Déclaration de conflit d'intérêts
Declaration of competing interest P. Garot is medical director and shareholder of CERC, a CRO dedicated to cardiovascular research. He is proctor for Abbott and has received Advisory/speaker's fees from Abbott, Biosensors, Boston Scientific, Cordis, GE Healthcare, and Terumo outside the submitted work. C. Skurk has received speakers fees from Abiomed and Boston Scientific. A. Gautier has received consulting fees from Abbott, Boston Scientific, GE HealthCare, Medtronic and Terumo outside the submitted work.
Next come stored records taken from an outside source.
/-
Copyright (c) 2026 the pub-hodgecm-mathlib formalisation cell (harness21).  Prover seat hodgecm-mathlib-K2Liu-p06 (g3): Track B «K2-LIT»,
hLiu418 = stmt-HodgeConjecture-24832, director req649 (S1) ∕ LEAD F0P6-plan (g11) deal of record 2026-09-04T05:23:13Z = organ Φ2 of ROAD Φ
(ruling «M-155l» §2; CENSUS-41 row Φ2): file 4 «THE INDUCING CHARACTER DIES ON THE MIDDLE STABILISERS»; 2026-09-04.
-/
import Summits.HodgeConjecture.HodgeConjecture.Theorems.K2LiuSiegelEisensteinCoeffOrbitSum      -- ★ Φ2 files 1–3
import Mathlib.LinearAlgebra.Matrix.Charpoly.Coeff
import HarnessLib

/-!
# Crux `HLiu418`, ROAD Φ, organ Φ2 (file 4): THE INDUCING CHARACTER IS TRIVIAL ON THE MIDDLE STABILISERS —
# `det_Δ(w_g n(X) w_g) = 1` under the corner condition `(1 − G) X (1 − G) = 0` (a unipotent determinant over the REDUCED ring `𝔸_L`)

Cell `hodgecm-mathlib`, crux item hLiu418 = `stmt-HodgeConjecture-24832`, route `HCCMUnconditional`; squad K2 ∕ K2Liu, LEAD F0P6-plan (g11 → g12), deal req649
(S1), prover K2Liu-p06 (g3).  THEOREMS ONLY (no `def`, no instance, no notation, no named-fact hypothesis, no `sorry`); lane
`--supports stmt-HodgeConjecture-24832 --as helper` (count-neutral).

WHY.  ★ file 3 `tsum_section_eq_zero` kills the `N_Δ(L⁺)`-orbit of a middle coset `[γ₀]` as soon as an ADELIC stabiliser element `s₀ ∈ N_Δ(𝔸)` has
`γ₀ s₀ γ₀⁻¹ ∈ P_Δ(𝔸)` WITH TRIVIAL INDUCING CHARACTER `χ(det_Δ)|det_Δ|^{s+n/2}(γ₀ s₀ γ₀⁻¹) = 1` and `ψ_S(s₀) ≠ 1`.  For the reflection representatives
`γ₀ = w_g = ι(1, g)` of ★ B2b (`g² = 1`, `G = reindex e g`, idempotent `E = ⅟2(1 − G)`), ★ `isSiegelDelta_conj_unip_iff` gives the stabiliser:
`w_g n(X) w_g ∈ P_Δ(𝔸) ⟺ (1 − G) X (1 − G) = 0`.  THIS FILE proves that on it the inducing character is trivial, because the `Δ`-block of
`w_g n(X) w_g` is `1 − 2XE` (frame calculus ★ B2a∕B2b) with `(2XE)² = 4·X(EXE)E = 0` — a UNIPOTENT matrix — and over a REDUCED commutative ring a unipotent
matrix has determinant `1` (Mathlib `Matrix.isUnit_charpolyRev_of_isNilpotent` + `Polynomial.isUnit_iff_coeff_isUnit_isNilpotent`); `𝔸_L` is reduced
(a product of fields and a restricted product of fields).

* §1 `isReduced_adeleRing` — `𝔸_K` is reduced (any number field `K`).
* §2 **`det_one_add_eq_one_of_isNilpotent`** — `det(1 + N) = 1` for nilpotent `N` over a reduced commutative ring (via `charpolyRev`).
* §3 frame algebra: `toBlocks₁₁_reflFrame_mul_unip_mul_reflFrame` (`(W_E n(X) W_E)₁₁ = 1 − 2•(X E)`), nilpotency under the corner condition.
* §4 **`detDelta_reflection_conj_unip`**: `det_Δ(w_g u w_g) = 1` for `u ∈ N_Δ(𝔸)` with `(1 − G) X(u) (1 − G) = 0`;
  `siegelDeltaCharacter_eq_one_of_detDelta_eq_one`; **`siegelDeltaCharacter_reflection_conj_unip`** (`= 1`); and the bundle
  **`reflection_stabilizer_data`**: `IsSiegelDelta (w_g u w_g⁻¹) ∧ siegelDeltaCharacter χ s (w_g u w_g⁻¹) = 1` — exactly the hypotheses `hs₀P`, `hs₀χ` of
  ★ file 3 `tsum_section_eq_zero` ∕ ★ file 2 `integral_wt_smul_conj_mul_apply_eq_zero` at `γ₀ = w_g`, `s₀ = u`.
WHAT REMAINS for «`det S ≠ 0 ⇒ MID_S = 0`»: (E1) Bruhat exhaustion of REST by the reflection orbits (organ B2c); (E3) for `det S ≠ 0`, an `X` in the corner
subspace with `ψ_L(tr(S X)) ≠ 1` (sequel file 5).
[MoeglinWaldspurger1995, II.1.7], [KudlaRallis1994, §2], [GelbartPiatetskishapiroRallis1987, Part A §§1–2], [Tan1999, §3].

HONEST LABEL.  Count-neutral helper; `HC_CM` is proved only modulo the 7 printed citations (2 remaining named inputs: hLiu418 = `stmt-HodgeConjecture-24832`,
h413 = `stmt-HodgeConjecture-24833`) until rung 0 closes.
-/

set_option autoImplicit false
set_option linter.dupNamespace false -- the mandated namespace repeats `HodgeConjecture.HodgeConjecture`

noncomputable section

open scoped Matrix
open NumberField IsDedekindDomain Polynomial
open Literature.NumberTheory.Automorphic Literature.NumberTheory.GaloisRepresentations
open Literature.NumberTheory.GelbartRogawski1991 Literature.NumberTheory.GelbartRogawski1991.GRConstruction
open Literature.NumberTheory.K2Lit.SiegelDoubled

namespace Summit.HodgeConjecture.HodgeConjecture.Cruxes.HLiu418.K2LiuSiegelMiddleStabilizerCharacter

open K2LiuSiegelBruhatMiddleCell K2LiuSiegelBruhatMiddleCellDelta K2LiuSiegelBigCellFree

/-! ## §1 The adele ring is reduced -/

/-- The finite adele ring (a restricted product of fields) is reduced. [folklore] -/
theorem isReduced_finiteAdeleRing (K : Type) [Field K] [NumberField K] : IsReduced (FiniteAdeleRing (𝓞 K) K) := by
  refine ⟨fun x hx => ?_⟩
  obtain ⟨k, hk⟩ := hx
  refine RestrictedProduct.ext _ _ fun v => ?_
  have h : (x v) ^ k = 0 := congrArg (fun y : FiniteAdeleRing (𝓞 K) K => y v) hk
  exact IsNilpotent.eq_zero ⟨k, h⟩

/-- **`𝔸_K` is reduced** (`K_∞ × 𝔸_K^∞`: a finite product of fields times a restricted product of fields). [folklore] -/
theorem isReduced_adeleRing (K : Type) [Field K] [NumberField K] : IsReduced (AdeleRing (𝓞 K) K) := by
  haveI : IsReduced (InfiniteAdeleRing K) := inferInstanceAs (IsReduced ((v : InfinitePlace K) → v.Completion))
  haveI := isReduced_finiteAdeleRing K
  exact inferInstanceAs (IsReduced (InfiniteAdeleRing K × FiniteAdeleRing (𝓞 K) K))

/-! ## §2 A unipotent matrix over a reduced ring has determinant one -/

section Reduced

variable {R : Type*} [CommRing R] {m : Type*} [Fintype m] [DecidableEq m]

/-- `det(1 − t N)` is the evaluation of Mathlib's reversed characteristic polynomial `charpolyRev N = det(1 − X • N)`. [folklore] -/
theorem eval_charpolyRev_eq_det (N : Matrix m m R) (t : R) : eval t N.charpolyRev = (1 - t • N).det := by
  rw [Matrix.charpolyRev, ← Polynomial.coe_evalRingHom, RingHom.map_det]
  congr 1
  ext i j
  rw [RingHom.mapMatrix_apply, Matrix.map_apply, Matrix.sub_apply, Matrix.smul_apply, Matrix.map_apply, Polynomial.coe_evalRingHom, eval_sub,
    smul_eq_mul, eval_mul, eval_X, eval_C, Matrix.sub_apply, Matrix.smul_apply, smul_eq_mul]
  rcases eq_or_ne i j with rfl | hij
  · rw [Matrix.one_apply_eq, Matrix.one_apply_eq, Polynomial.eval_one]
  · rw [Matrix.one_apply_ne hij, Matrix.one_apply_ne hij, Polynomial.eval_zero]

/-- **Over a REDUCED commutative ring a unipotent matrix has determinant `1`**: `N` nilpotent ⟹ `det(1 + N) = 1`.  (`charpolyRev N` is a unit of `R[X]`
(Mathlib `isUnit_charpolyRev_of_isNilpotent`), so its non-constant coefficients are nilpotent, hence `0`; its constant coefficient is `1`; evaluate at
`t = −1`.)  False without reducedness (`R = k[ε]/ε²`, `N = ε`). [folklore] -/
theorem det_one_add_eq_one_of_isNilpotent [IsReduced R] {N : Matrix m m R} (hN : IsNilpotent N) : (1 + N).det = 1 := by
  have hu := Matrix.isUnit_charpolyRev_of_isNilpotent hN
  obtain ⟨-, hcoef⟩ := Polynomial.isUnit_iff_coeff_isUnit_isNilpotent.1 hu
  have hC : N.charpolyRev = C (N.charpolyRev.coeff 0) := by
    ext i
    rw [coeff_C]
    rcases eq_or_ne i 0 with rfl | hi
    · rw [if_pos rfl]
    · rw [if_neg hi]
      exact (hcoef i hi).eq_zero
  have h0 : N.charpolyRev.coeff 0 = 1 := by rw [coeff_zero_eq_eval_zero, Matrix.eval_charpolyRev]
  have h := eval_charpolyRev_eq_det N (-1)
  rw [hC, h0, map_one, eval_one, neg_smul, one_smul, sub_neg_eq_add] at h
  exact h.symm

/-! ## §3 Frame algebra: the `Δ`-block of `W_E n(X) W_E` -/

omit [DecidableEq m] in
/-- **The `(1,1)`-block of `W_E · n(X) · W_E` is `1 − 2•(X E)`** (`W_E = (1, 0; −2E, 1 − 2E)`). [cite: GelbartPiatetskishapiroRallis1987, Part A §1] -/
theorem toBlocks₁₁_reflFrame_mul_unip_mul_reflFrame [DecidableEq m] (E X : Matrix m m R) :
    (Matrix.fromBlocks (1 : Matrix m m R) 0 (-((2 : R) • E)) (1 - (2 : R) • E) * Matrix.fromBlocks 1 X 0 1 *
        Matrix.fromBlocks 1 0 (-((2 : R) • E)) (1 - (2 : R) • E)).toBlocks₁₁ = 1 - (2 : R) • (X * E) := by
  rw [Matrix.fromBlocks_multiply, Matrix.fromBlocks_multiply, Matrix.toBlocks_fromBlocks₁₁]
  simp only [Matrix.one_mul, Matrix.mul_one, Matrix.mul_zero, add_zero, Matrix.mul_neg, Matrix.mul_smul]
  rw [sub_eq_add_neg]

omit [DecidableEq m] in
/-- **Nilpotency under the corner condition**: `E X E = 0 ⟹ (−2•(X E))² = 0`. [cite: GelbartPiatetskishapiroRallis1987, Part A §1] -/
theorem sq_eq_zero_of_corner {E X : Matrix m m R} (hEXE : E * X * E = 0) : (-((2 : R) • (X * E))) * (-((2 : R) • (X * E))) = 0 := by
  rw [neg_mul_neg, Matrix.smul_mul, Matrix.mul_smul, show X * E * (X * E) = X * (E * X * E) by simp only [Matrix.mul_assoc], hEXE, Matrix.mul_zero,
    smul_zero, smul_zero]

/-- **`det (W_E n(X) W_E)₁₁ = 1`** under the corner condition, over a reduced ring. [cite: GelbartPiatetskishapiroRallis1987, Part A §1] -/
theorem det_toBlocks₁₁_reflFrame_mul_unip_mul_reflFrame [IsReduced R] {E X : Matrix m m R} (hEXE : E * X * E = 0) :
    ((Matrix.fromBlocks (1 : Matrix m m R) 0 (-((2 : R) • E)) (1 - (2 : R) • E) * Matrix.fromBlocks 1 X 0 1 *
        Matrix.fromBlocks 1 0 (-((2 : R) • E)) (1 - (2 : R) • E)).toBlocks₁₁).det = 1 := by
  rw [toBlocks₁₁_reflFrame_mul_unip_mul_reflFrame, sub_eq_add_neg]
  exact det_one_add_eq_one_of_isNilpotent ⟨2, by rw [pow_two]; exact sq_eq_zero_of_corner hEXE⟩

end Reduced

/-! ## §4 Transport to `H(𝔸)`: `det_Δ(w_g u w_g) = 1` and the inducing character -/

variable (L : Type) [Field L] [NumberField L] [IsCMField L]
variable {N M n : ℕ} (e : Fin N × Fin M ≃ Fin n)
  (dV : Fin N → L) (hdV : ∀ i, IsCMField.complexConj L (dV i) = dV i)
  (dW : Fin M → L) (hdW : ∀ i, IsCMField.complexConj L (dW i) = dW i)

/-- **The inducing character only sees `det_Δ`**: `det_Δ p = 1 ⟹ χ(det_Δ p)|det_Δ p|^{s+n/2} = 1`. [cite: Tan1999, §1] -/
theorem siegelDeltaCharacter_eq_one_of_detDelta_eq_one (χ : HeckeCharacter L) (s : ℂ) {p : HA L e dV hdV dW hdW}
    (hd : detDelta L e dV hdV dW hdW p = 1) : siegelDeltaCharacter L e dV hdV dW hdW χ s p = 1 := by
  have hunit : IsUnit (detDelta L e dV hdV dW hdW p) := by rw [hd]; exact isUnit_one
  have h1 : hunit.unit = 1 := Units.ext (by rw [IsUnit.unit_spec, hd, Units.val_one])
  have hχ : chiDet L e dV hdV dW hdW χ p = 1 := by
    unfold chiDet
    rw [dif_pos hunit, h1, map_one]
  have hm : modDelta L e dV hdV dW hdW p = 1 := by
    unfold modDelta
    rw [dif_pos hunit, h1, ← coe_ideleNorm, map_one, NNReal.coe_one, Real.sqrt_one]
  unfold siegelDeltaCharacter
  rw [hχ, hm]
  simp

/-- **`det_Δ(w_g · u · w_g) = 1`** for an involution `g ∈ G₁(𝔸)` and `u ∈ N_Δ(𝔸)` with the corner condition `(1 − G) X(u) (1 − G) = 0` (`G = reindex e g`):
the `Δ`-block of the conjugate is `1 − 2 X(u) E`, unipotent, over the reduced ring `𝔸_L`. [cite: GelbartPiatetskishapiroRallis1987, Part A §§1–2]
[cite: MoeglinWaldspurger1995, II.1.7] -/
theorem detDelta_reflection_conj_unip {g : UnitaryGroup.adelicPair (Fp L) L (IsCMField.complexConj L) N M (Matrix.diagonal dV) (Matrix.diagonal dW)}
    (hg : g * g = 1) {u : HA L e dV hdV dW hdW} (hu : u ∈ unipDelta L e dV hdV dW hdW)
    (hX : (1 - Matrix.reindex e e ((g : GL (Fin N × Fin M) (AdeleRing (𝓞 L) L)) : Matrix (Fin N × Fin M) (Fin N × Fin M) (AdeleRing (𝓞 L) L))) *
          (blk L e dV hdV dW hdW u).toBlocks₁₂ *
        (1 - Matrix.reindex e e ((g : GL (Fin N × Fin M) (AdeleRing (𝓞 L) L)) : Matrix (Fin N × Fin M) (Fin N × Fin M) (AdeleRing (𝓞 L) L))) = 0) :
    detDelta L e dV hdV dW hdW (iotaGG L e dV hdV dW hdW (1, g) * u * iotaGG L e dV hdV dW hdW (1, g)) = 1 := by
  haveI := isReduced_adeleRing L
  set G : Matrix (Fin n) (Fin n) (AdeleRing (𝓞 L) L) :=
    Matrix.reindex e e ((g : GL (Fin N × Fin M) (AdeleRing (𝓞 L) L)) : Matrix (Fin N × Fin M) (Fin N × Fin M) (AdeleRing (𝓞 L) L)) with hGdef
  set E : Matrix (Fin n) (Fin n) (AdeleRing (𝓞 L) L) := (⅟ (2 : AdeleRing (𝓞 L) L)) • (1 - G) with hEdef
  obtain ⟨hE, hG1, hG2⟩ := idem_of_involution (reindex_mul_self L e dV dW hg)
  -- the corner condition in terms of `E`
  have hEXE : E * (blk L e dV hdV dW hdW u).toBlocks₁₂ * E = 0 := by
    rw [hEdef, Matrix.smul_mul, Matrix.smul_mul, Matrix.mul_smul, smul_smul, hX, smul_zero]
  -- the frame of the conjugate
  have hframe : Matrix.fromBlocks (1 : Matrix (Fin n) (Fin n) (AdeleRing (𝓞 L) L)) 0 (-1) 1 *
      blk L e dV hdV dW hdW (iotaGG L e dV hdV dW hdW (1, g) * u * iotaGG L e dV hdV dW hdW (1, g)) * Matrix.fromBlocks 1 0 1 1 =
        Matrix.fromBlocks (1 : Matrix (Fin n) (Fin n) (AdeleRing (𝓞 L) L)) 0 (-((2 : AdeleRing (𝓞 L) L) • E)) (1 - (2 : AdeleRing (𝓞 L) L) • E) *
          Matrix.fromBlocks 1 (blk L e dV hdV dW hdW u).toBlocks₁₂ 0 1 *
          Matrix.fromBlocks (1 : Matrix (Fin n) (Fin n) (AdeleRing (𝓞 L) L)) 0 (-((2 : AdeleRing (𝓞 L) L) • E)) (1 - (2 : AdeleRing (𝓞 L) L) • E) := by
    rw [conj_blk_mul, conj_blk_mul, frame_iotaGG_one, ← hGdef, (mem_unipDelta_iff_conj L e dV hdV dW hdW u).1 hu, ← hG1, ← hG2]
  unfold detDelta
  rw [deltaBlock_eq_conj, hframe]
  exact det_toBlocks₁₁_reflFrame_mul_unip_mul_reflFrame hEXE

/-- **The inducing character is trivial on the middle stabilisers**: `χ(det_Δ)|det_Δ|^{s+n/2}(w_g u w_g) = 1` under the corner condition.
[cite: MoeglinWaldspurger1995, II.1.7] [cite: KudlaRallis1994, §2] -/
theorem siegelDeltaCharacter_reflection_conj_unip (χ : HeckeCharacter L) (s : ℂ)
    {g : UnitaryGroup.adelicPair (Fp L) L (IsCMField.complexConj L) N M (Matrix.diagonal dV) (Matrix.diagonal dW)}
    (hg : g * g = 1) {u : HA L e dV hdV dW hdW} (hu : u ∈ unipDelta L e dV hdV dW hdW)
    (hX : (1 - Matrix.reindex e e ((g : GL (Fin N × Fin M) (AdeleRing (𝓞 L) L)) : Matrix (Fin N × Fin M) (Fin N × Fin M) (AdeleRing (𝓞 L) L))) *
          (blk L e dV hdV dW hdW u).toBlocks₁₂ *
        (1 - Matrix.reindex e e ((g : GL (Fin N × Fin M) (AdeleRing (𝓞 L) L)) : Matrix (Fin N × Fin M) (Fin N × Fin M) (AdeleRing (𝓞 L) L))) = 0) :
    siegelDeltaCharacter L e dV hdV dW hdW χ s (iotaGG L e dV hdV dW hdW (1, g) * u * iotaGG L e dV hdV dW hdW (1, g)) = 1 :=
  siegelDeltaCharacter_eq_one_of_detDelta_eq_one L e dV hdV dW hdW χ s (detDelta_reflection_conj_unip L e dV hdV dW hdW hg hu hX)

/-- **THE STABILISER DATUM OF A REFLECTION ORBIT** — exactly the hypotheses `hs₀P`, `hs₀χ` of ★ file 3 `tsum_section_eq_zero` (and of ★ file 2
`integral_wt_smul_conj_mul_apply_eq_zero`) at `γ₀ = w_g`, `s₀ = u`: for an involution `g` and `u ∈ N_Δ(𝔸)` in the corner subspace,
`w_g u w_g⁻¹ ∈ P_Δ(𝔸)` and `χ(det_Δ)|det_Δ|^{s+n/2}(w_g u w_g⁻¹) = 1` (`w_g⁻¹ = w_g`, ★ B2b). [cite: MoeglinWaldspurger1995, II.1.7] [cite: KudlaRallis1994, §2] -/
theorem reflection_stabilizer_data (χ : HeckeCharacter L) (s : ℂ)
    {g : UnitaryGroup.adelicPair (Fp L) L (IsCMField.complexConj L) N M (Matrix.diagonal dV) (Matrix.diagonal dW)}
    (hg : g * g = 1) {u : HA L e dV hdV dW hdW} (hu : u ∈ unipDelta L e dV hdV dW hdW)
    (hX : (1 - Matrix.reindex e e ((g : GL (Fin N × Fin M) (AdeleRing (𝓞 L) L)) : Matrix (Fin N × Fin M) (Fin N × Fin M) (AdeleRing (𝓞 L) L))) *
          (blk L e dV hdV dW hdW u).toBlocks₁₂ *
        (1 - Matrix.reindex e e ((g : GL (Fin N × Fin M) (AdeleRing (𝓞 L) L)) : Matrix (Fin N × Fin M) (Fin N × Fin M) (AdeleRing (𝓞 L) L))) = 0) :
    IsSiegelDelta L e dV hdV dW hdW (iotaGG L e dV hdV dW hdW (1, g) * u * (iotaGG L e dV hdV dW hdW (1, g))⁻¹) ∧
      siegelDeltaCharacter L e dV hdV dW hdW χ s (iotaGG L e dV hdV dW hdW (1, g) * u * (iotaGG L e dV hdV dW hdW (1, g))⁻¹) = 1 := by
  have hinv : (iotaGG L e dV hdV dW hdW (1, g))⁻¹ = iotaGG L e dV hdV dW hdW (1, g) :=
    inv_eq_of_mul_eq_one_right (iotaGG_one_mul_self L e dV hdV dW hdW hg)
  rw [hinv]
  exact ⟨(isSiegelDelta_conj_unip_iff L e dV hdV dW hdW hg hu).2 hX, siegelDeltaCharacter_reflection_conj_unip L e dV hdV dW hdW χ s hg hu hX⟩

end Summit.HodgeConjecture.HodgeConjecture.Cruxes.HLiu418.K2LiuSiegelMiddleStabilizerCharacter

end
A.M. Bavo is an employee of FEops. R. Vaillant is an employee of General Electric HealthCare. J. Horvilleur is proctor for Abbott. X. Freixa is proctor for Abbott, Boston Scientific and Lifetech Medical. J. Saw is Consultant and Proctor for Abbott and Boston Scientific. O. De Backer has received institutional research grants and consulting fees from Abbott and Boston Scientific. The other co-authors have nothing to disclose.